As you see, in music21 measure streams have both a number and an offset. To retrieve this information, we can conveniently call the attributes `.number` and `.offset` on a measure stream.

Let's take measure number 10. We can retrieve it by calling the method `.measure()` on the variable where we stored the vocal part, and passing the number `10` as parameter. Then, we will call the attributes `.number` and `.offset` on this variable.

In [None]:
m_vocal_10 = mm_vocal.measure(10)

print("Measure number {} of the vocal part starts at offset {}.".format(m_vocal_10.number, m_vocal_10.offset))

Let's now see what this measure contains.

In [None]:
for e in m_vocal_10.elements:
    print(e)

Measure 10 only contains notes. And these notes are contained within this measure in specific offsets. We can retrieve the offset of each note by calling the `.offset` attribute on each note.

In [None]:
for n in m_vocal_10.notes.stream():
    print("The note {} starts at offset {}.".format(n.nameWithOctave, n.offset))

Notice that the offsets of the notes are related to their position within the measure stream that contains them.

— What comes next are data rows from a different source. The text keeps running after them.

import Summits.ValiantsHypothesis.ValiantsHypothesis.Theorems.GrenetZeonDualUnipotentThreeHalvesHeavyTopTraceFirstOrder
import Summits.ValiantsHypothesis.ValiantsHypothesis.Theorems.GrenetZeonDualUnipotentThreeHalvesLongMassNilSpaceTopImage

/-!
# `GrenetZeon.DualUnipotentThreeHalves` (stmt-ValiantsHypothesis-24318), line `slow_core`, stub (c) `SlowCore.LongMassSlowLawInv`:
# COORBIT ORTHOGONALITY of a nilpotent matrix space (Mathes / MacDonald / de Seguins Pazzis 2019, Lemma 3.1 and Claim 3.3)

Companion of ✓ `NilSpaceTopImage` (p842101).  For a linear space `V ≤ M_b(ℂ)` of nilpotent matrices (uniform index `≤ H`) and a
vector `x`, de Seguins Pazzis (*The structured Gerstenhaber problem (II)*, LAA 569 (2019), §3.1) considers the **coorbit space**
`V^x := {f : x ⊗ f ∈ V}` of the functionals `f` whose rank-one matrix `x·fᵀ = vecMulVec x f` (the operator `y ↦ (f·y) x`) lies in `V`,
and shows with the trace lemma that `V^x` is orthogonal to `ℂx ⊕ V·x` (Lemma 3.1; the engine of MacDonald's inductive proof of
Gerstenhaber's theorem, `dim V = dim V·x + dim V^x + dim (V mod x)`).  In fact (Claim 3.3 there, stated for maximal spaces but valid
verbatim) `V^x` kills the whole POWER ORBIT of `x`.  Here, def-free, in the submodule currency of (c):

* ★ `dotProduct_pow_mulVec_eq_zero` — COORBIT ORTHOGONALITY: `vecMulVec x f ∈ V`, `X ∈ V` ⇒ `f · (X^k x) = 0` for every `k ≥ 0`
  (`tr((x fᵀ)·X^k) = f·(X^k x)` and the first-order trace identity ✓ `HeavyTopBorderOrthogonality.trace_firstOrder_eq_zero`);
* ★ `dotProduct_derivSum_mulVec_eq_zero` — its first-order form: `f · ((Σ_{i<m} X^i Y X^{m−1−i}) x) = 0` for `X, Y ∈ V`
  (✓ `HeavyTopTraceFirstOrder.trace_mul_firstOrder_eq_zero`);
* ★★ `finrank_coorbit_add_finrank_orbit_le` — MACDONALD'S INEQUALITY: for every subspace `F` of coorbit functionals (`vecMulVec x f ∈ V` for
  `f ∈ F`) and the orbit span `G := span({x} ∪ V·x)`: `dim F + dim G ≤ b` (`F` embeds in the dual annihilator of `G` via `dotProductEquiv`);
* ★ `dotProduct_eq_zero_of_topSpan_generated` — junction with the top-image file: coorbit functionals of `x` kill every top image
  `X^{H−1} y` that lies in `ℂx + V·x`… precisely, they kill `ℂx + V·x + Σ_X X^k x`, so under condition (C) of the Reducibility Lemma they kill
  the whole top span.

HONEST FRAMING.  Support lemmas (`--supports stmt-ValiantsHypothesis-24318`); NOT progress on (c) `SlowCore.LongMassSlowLawInv` (RESEARCH —
OPEN); closes no stub; S3, 24318, 8062 and `VP ≠ VNP` are NOT proved.  Def-free (`V^x`, `V·x` enter through hypotheses / `Submodule.span`),
no named facts, no sorry.
[cite: deSeguinsPazzis2019StructuredGerstenhaberII, Lemma 3.1 and Claim 3.3]
-/

set_option linter.dupNamespace false
set_option autoImplicit false

noncomputable section

namespace Summit.ValiantsHypothesis.ValiantsHypothesis.Theorems.GrenetZeon.NilSpaceCoorbit

open Matrix
open scoped BigOperators
open Summit.ValiantsHypothesis.ValiantsHypothesis.Theorems.GrenetZeon.HeavyTopBorderOrthogonality (trace_firstOrder_eq_zero)
open Summit.ValiantsHypothesis.ValiantsHypothesis.Theorems.GrenetZeon.HeavyTopTraceFirstOrder (trace_mul_firstOrder_eq_zero)

variable {b : ℕ}

/-! ## §1 Coorbit orthogonality -/

/-- Powers `k ≥ 1` of a matrix with `X ^ H = 0` are traceless. -/
theorem trace_pow_eq_zero_of_pow_eq_zero {X : Matrix (Fin b) (Fin b) ℂ} {H : ℕ} (h : X ^ H = 0) (k : ℕ) (hk : 1 ≤ k) :
    Matrix.trace (X ^ k) = 0 := by
  have hnil : IsNilpotent (X ^ k) := by
    refine ⟨H, ?_⟩
    rw [← pow_mul, mul_comm, pow_mul, h, zero_pow (by omega)]
  exact (Matrix.isNilpotent_trace_of_isNilpotent hnil).eq_zero

/-- The trace of `(x fᵀ)·M` is the coorbit pairing `f · (M x)`. -/
theorem trace_vecMulVec_mul (x f : Fin b → ℂ) (M : Matrix (Fin b) (Fin b) ℂ) :
    Matrix.trace (vecMulVec x f * M) = f ⬝ᵥ (M *ᵥ x) := by
  rw [vecMulVec_mul, trace_vecMulVec, dotProduct_mulVec, dotProduct_comm]

/-- ★ **COORBIT ORTHOGONALITY** (dSP 2019 Lemma 3.1 for `k ≤ 1`, Claim 3.3 in general).  In a nilpotent space `V ≤ M_b(ℂ)` of uniform index
`≤ H`: if the rank-one matrix `vecMulVec x f = x fᵀ` lies in `V`, then `f · (X^k x) = 0` for every `X ∈ V` and every `k ≥ 0` — the coorbit
functionals of `x` kill the power orbit of `x`. [cite: deSeguinsPazzis2019StructuredGerstenhaberII, Lemma 3.1 and Claim 3.3] -/
theorem dotProduct_pow_mulVec_eq_zero (V : Submodule ℂ (Matrix (Fin b) (Fin b) ℂ)) {H : ℕ} (hV : ∀ X ∈ V, X ^ H = 0)
    {x f : Fin b → ℂ} (hxf : vecMulVec x f ∈ V) {X : Matrix (Fin b) (Fin b) ℂ} (hX : X ∈ V) (k : ℕ) :
    f ⬝ᵥ (X ^ k *ᵥ x) = 0 := by
  rw [← trace_vecMulVec_mul]
  rcases Nat.eq_zero_or_pos k with rfl | hk
  · rw [pow_zero, Matrix.mul_one]
    have h := trace_pow_eq_zero_of_pow_eq_zero (hV _ hxf) 1 le_rfl
    rwa [pow_one] at h
  · have h := trace_firstOrder_eq_zero X (vecMulVec x f) (m := k + 1) (by omega) fun y =>
      trace_pow_eq_zero_of_pow_eq_zero (hV _ (V.add_mem hX (V.smul_mem y hxf))) (k + 1) (by omega)
    simpa using h

/-- The cases `k = 0, 1` (dSP Lemma 3.1): `f · x = 0` and `f · (X x) = 0`. [cite: deSeguinsPazzis2019StructuredGerstenhaberII, Lemma 3.1] -/
theorem dotProduct_eq_zero_and_dotProduct_mulVec_eq_zero (V : Submodule ℂ (Matrix (Fin b) (Fin b) ℂ)) {H : ℕ}
    (hV : ∀ X ∈ V, X ^ H = 0) {x f : Fin b → ℂ} (hxf : vecMulVec x f ∈ V) {X : Matrix (Fin b) (Fin b) ℂ} (hX : X ∈ V) :
    f ⬝ᵥ x = 0 ∧ f ⬝ᵥ (X *ᵥ x) = 0 := by
  refine ⟨?_, ?_⟩
  · have h := dotProduct_pow_mulVec_eq_zero V hV hxf hX 0
    rwa [pow_zero, Matrix.one_mulVec] at h
  · have h := dotProduct_pow_mulVec_eq_zero V hV hxf hX 1
    rwa [pow_one] at h

/-- ★ **FIRST-ORDER COORBIT ORTHOGONALITY**: `f · ((Σ_{i<m} X^i Y X^{m−1−i}) x) = 0` for `X, Y ∈ V` when `x fᵀ ∈ V` (the `z`-derivative of the
power orbit of `x` under `X + zY`). [cite: deSeguinsPazzis2019StructuredGerstenhaberII, Claim 3.3] -/
theorem dotProduct_derivSum_mulVec_eq_zero (V : Submodule ℂ (Matrix (Fin b) (Fin b) ℂ)) {H : ℕ} (hV : ∀ X ∈ V, X ^ H = 0)
    {x f : Fin b → ℂ} (hxf : vecMulVec x f ∈ V) {X Y : Matrix (Fin b) (Fin b) ℂ} (hX : X ∈ V) (hY : Y ∈ V) (m : ℕ) :
    f ⬝ᵥ ((∑ i ∈ Finset.range m, X ^ i * Y * X ^ (m - 1 - i)) *ᵥ x) = 0 := by
  rw [← trace_vecMulVec_mul]
  refine trace_mul_firstOrder_eq_zero (vecMulVec x f) X Y m fun z => ?_
  rw [trace_vecMulVec_mul]
  exact dotProduct_pow_mulVec_eq_zero V hV hxf (V.add_mem hX (V.smul_mem z hY)) m

/-! ## §2 MacDonald's inequality `dim V^x + dim (ℂx + V·x) ≤ b` -/

/-- ★★ **MACDONALD'S INEQUALITY** (dSP 2019 §3.1).  In a nilpotent space `V ≤ M_b(ℂ)` of uniform index `≤ H`, for every vector `x`, every
subspace `F ≤ ℂ^b` of coorbit functionals (`x fᵀ ∈ V` for all `f ∈ F`) and the orbit span `G = span({x} ∪ {X x : X ∈ V})`:
`dim F + dim G ≤ b`. [cite: deSeguinsPazzis2019StructuredGerstenhaberII, Lemma 3.1] -/
theorem finrank_coorbit_add_finrank_orbit_le (V : Submodule ℂ (Matrix (Fin b) (Fin b) ℂ)) {H : ℕ} (hV : ∀ X ∈ V, X ^ H = 0)
    (x : Fin b → ℂ) (F : Submodule ℂ (Fin b → ℂ)) (hF : ∀ f ∈ F, vecMulVec x f ∈ V) :
    Module.finrank ℂ F +
        Module.finrank ℂ (Submodule.span ℂ (insert x ((fun X : Matrix (Fin b) (Fin b) ℂ => X *ᵥ x) '' (V : Set _)))) ≤ b := by
  classical
  set G := Submodule.span ℂ (insert x ((fun X : Matrix (Fin b) (Fin b) ℂ => X *ᵥ x) '' (V : Set (Matrix (Fin b) (Fin b) ℂ))))
    with hG
  set φ := (dotProductEquiv ℂ (Fin b) : (Fin b → ℂ) ≃ₗ[ℂ] Module.Dual ℂ (Fin b → ℂ)) with hφ
  -- `F` lands in the dual annihilator of `G`
  have hle : F.map (φ : (Fin b → ℂ) →ₗ[ℂ] Module.Dual ℂ (Fin b → ℂ)) ≤ G.dualAnnihilator := by
    rintro _ ⟨f, hf, rfl⟩
    rw [Submodule.mem_dualAnnihilator]
    intro w hw
    change (φ f) w = 0
    have hker : G ≤ LinearMap.ker (φ f) := by
      rw [hG, Submodule.span_le]
      rintro w (rfl | ⟨X, hX, rfl⟩)
      · change (φ f) w = 0
        rw [hφ, dotProductEquiv_apply_apply]
        obtain ⟨h0, -⟩ := dotProduct_eq_zero_and_dotProduct_mulVec_eq_zero V hV (hF f hf) (V.zero_mem) (X := 0)
        exact h0
      · change (φ f) (X *ᵥ x) = 0
        rw [hφ, dotProductEquiv_apply_apply]
        exact (dotProduct_eq_zero_and_dotProduct_mulVec_eq_zero V hV (hF f hf) hX).2
    exact hker hw
  have h1 : Module.finrank ℂ (F.map (φ : (Fin b → ℂ) →ₗ[ℂ] Module.Dual ℂ (Fin b → ℂ))) = Module.finrank ℂ F :=
    LinearEquiv.finrank_map_eq φ F
  have h2 := Submodule.finrank_mono hle
  have h3 := Subspace.finrank_add_finrank_dualAnnihilator_eq G
  rw [Module.finrank_fin_fun] at h3
  omega

/-! ## §3 Junction with the top-image laws -/

/-- ★ Under condition (C) of the Reducibility Lemma (✓ `NilSpaceTopImage.mulVec_top_eq_zero_of_topSpan_le`: every member of a subspace `K`
is `c·x + X·x`, `X ∈ V`), the coorbit functionals of `x` kill all of `K`. [cite: deSeguinsPazzis2019StructuredGerstenhaberII, Lemma 3.1] -/
theorem dotProduct_eq_zero_of_topSpan_generated (V : Submodule ℂ (Matrix (Fin b) (Fin b) ℂ)) {H : ℕ} (hV : ∀ X ∈ V, X ^ H = 0)
    {x f : Fin b → ℂ} (hxf : vecMulVec x f ∈ V) (K : Submodule ℂ (Fin b → ℂ))
    (hC : ∀ w ∈ K, ∃ (c : ℂ) (X : Matrix (Fin b) (Fin b) ℂ), X ∈ V ∧ w = c • x + X *ᵥ x) :
    ∀ w ∈ K, f ⬝ᵥ w = 0 := by
  intro w hw
  obtain ⟨c, X, hX, rfl⟩ := hC w hw
  obtain ⟨h0, h1⟩ := dotProduct_eq_zero_and_dotProduct_mulVec_eq_zero V hV hxf hX
  rw [dotProduct_add, dotProduct_smul, h0, h1, smul_zero, add_zero]

end Summit.ValiantsHypothesis.ValiantsHypothesis.Theorems.GrenetZeon.NilSpaceCoorbit

end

Let's now have a look to the offsets of the elements contained in the first measure of the score, which, in this case, has the number `0` because it is an anacrusis.

In [None]:
# Retrieve the measure with the method .measure()
m_vocal_0 = mm_vocal.measure(0)

# Iterate over the elements of the measure
for e in m_vocal_0.elements:
    print("At offset {} there is a {}.".format(e.offset, e))

As you can see, this measure contains many elements, but none of them is a note. However, all of them are contained in the measure stream in a specific offset, the first one of the measure, and therefore, we can call the `.offset` method on them.

However, we will probably won't want to work measure by measure. Instead, we will probably like to retrieve all notes from a part using the `.notes` attribute, applied to the "flattened" part. Let's retrieve all the notes from the vocal part, and to be sure that we did it correctly, let's open them in our score editor.

In [None]:
nn_vocal = p_vocal.flat.notes.stream()

nn_vocal.show()

Now that we have all the notes of the vocal part in the stream stored in variable `nn_vocal`, let's retrieve there the notes from measure number 10, which, in `nn_vocal`, are the notes from indexes 10 to 19. To verify that these are the notes we want, let's print them out, and also show them in our score editor.

In [None]:
nn_vocal_m10 = nn_vocal[10:20]

for n in nn_vocal_m10:
    print(n)

nn_vocal_m10.show()

If you showed those notes in your score editor, you will have noticed that the score editor creates few empty measures before. Why is this? Well, it has to do with the note offsets. So let's check them:

In [None]:
for n in nn_vocal_m10:
    print("The note {} starts at offset {}.".format(n.nameWithOctave, n.offset))

As you can see, the first note starts at offset `38.0`, so the score editor, having this information, has to leave the space equivalent to 38 quarter notes free before the first note. But, why, if these are the same notes that we analysed before, the offset is now different? Because their container is also different. Previously, we retrieved these notes from their measure, so the offsets were related to that measure. However, now we are retrieving these notes from a stream that we created and saved in the variable `nn_vocal`, and this stream is created by "flattening" the vocal part saved in the variable `p_vocal`. Therefore, the offsets of the notes contained in `nn_vocal` are no longer related to the measure, but to the entire part.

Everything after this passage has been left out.